Solution Components - Scale-Out Computing on AWS

Solution Components

User Interface

Scale-Out Computing on AWS deploys and sets up an example web user interface (UI) with a common set of APIs that the administrator and users can use to interact with their Amazon Elastic Compute Cloud (Amazon EC2) cluster. The example UI allows users to submit jobs, manage and share their files, start/stop desktop cloud visualization (DCV) sessions, download private keys, and monitor the queue and job status in real-time. Administrators can use the UI to manage LDAP users and groups, create application profiles (for web-based job submission), and manage job queues.

Pre- and Post-Processing in the Cloud

This solution leverages cloud-based workstations to enable users to easily access the cluster to perform any pre- and post-processing visualization actions (such as computer-aided design). User working files persist across workstation sessions and are stored in the user home directory in Amazon Elastic File System (Amazon EFS). Administrators can create custom Linux Amazon Machine Images (AMIs) with common user applications preinstalled in the cloud workstation.

Real-Time Analytics

Schedulers and application logs are ingested in real-time and stored into the data lake for further processing. Node counts, job status, and metadata is automatically pushed to the Amazon Elasticsearch Service (Amazon ES) cluster.

Custom Code and Automation

This solution is deployed with a collection of scripts that are customizable and can be extended to help administrators and users collect data and execute common cluster tasks. These customizations can be found in /apps/soca/<your-soca-name> and perform the following tasks:

  • Automatic Error Handling: Dry run checks before provisioning Amazon EC2 capacity

  • Automatic Log Management: Collects and backups cluster logs to Amazon S3

  • Custom job status tool: Improves cluster status with AWS-specific information

  • Simplified LDAP user management: Scripts to perform typical LDAP actions

  • Application License resource: FlexLM software enabled script which calculates the number of license available for a given feature

High-Perfomance Computing (HPC) Budgets

This solution helps users and administrators easily manage their HPC budgets. It generates detailed reports by users, software, teams, queues, projects, or applications using resource tagging. This solution uses AWS Cost Explorer and AWS Budgets to help users manage their expenses and forecast their budgets based on historical data. Note that if resource tagging is not enabled, you must manually enable these tags for the Cost Explorer reporting platform through Cost Allocation Tags.

Customizable

This solution can be customized by users to fit their business needs. The business logic is configured using an AWS CloudFormation template and Amazon EC2 user data scripts. The solution's codebase is open-source and available on GitHub. Customization examples can be found on the official documentation.

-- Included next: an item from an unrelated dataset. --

/-! ### §3 The core: `HsiehDescentAt₃ W` from exact value reciprocity on `G_{ℚ₃(μ_m)}` and the printed Tate–Sen theorem -/

section Core

variable (W : WeierstrassCurve ℚ) [W.IsElliptic]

Persistent and Unlimited Storage

This solution deploys two unlimited Amazon Elastic File System (Amazon EFS) storage files (/apps and /data). You can also deploy high-speed Amazon EBS SSD-backed disks or Amazon FSx for Lustre that can be used as a scratch location on your compute nodes.

Centralized User Mangement

Customers can create unlimited LDAP users and groups. By default, this solution deploys a default LDAP account and a Sudoers LDAP group which manages the SUDO permission on the cluster.

Scheduler Instance

This solution deploys an Amazon EC2 instance running the open source PBS Professional (PBSPRO) 18.1.4 job scheduling software. This solution has an AGPLv3 licensing component. For more information, see Notices.

Application Programming Interface (API)

This solution provides an HTTP REST API for administrators and users to interact with the cluster programmatically. Through the API you can create users, groups, and queues; submit jobs; and view and change job status using either bash or python.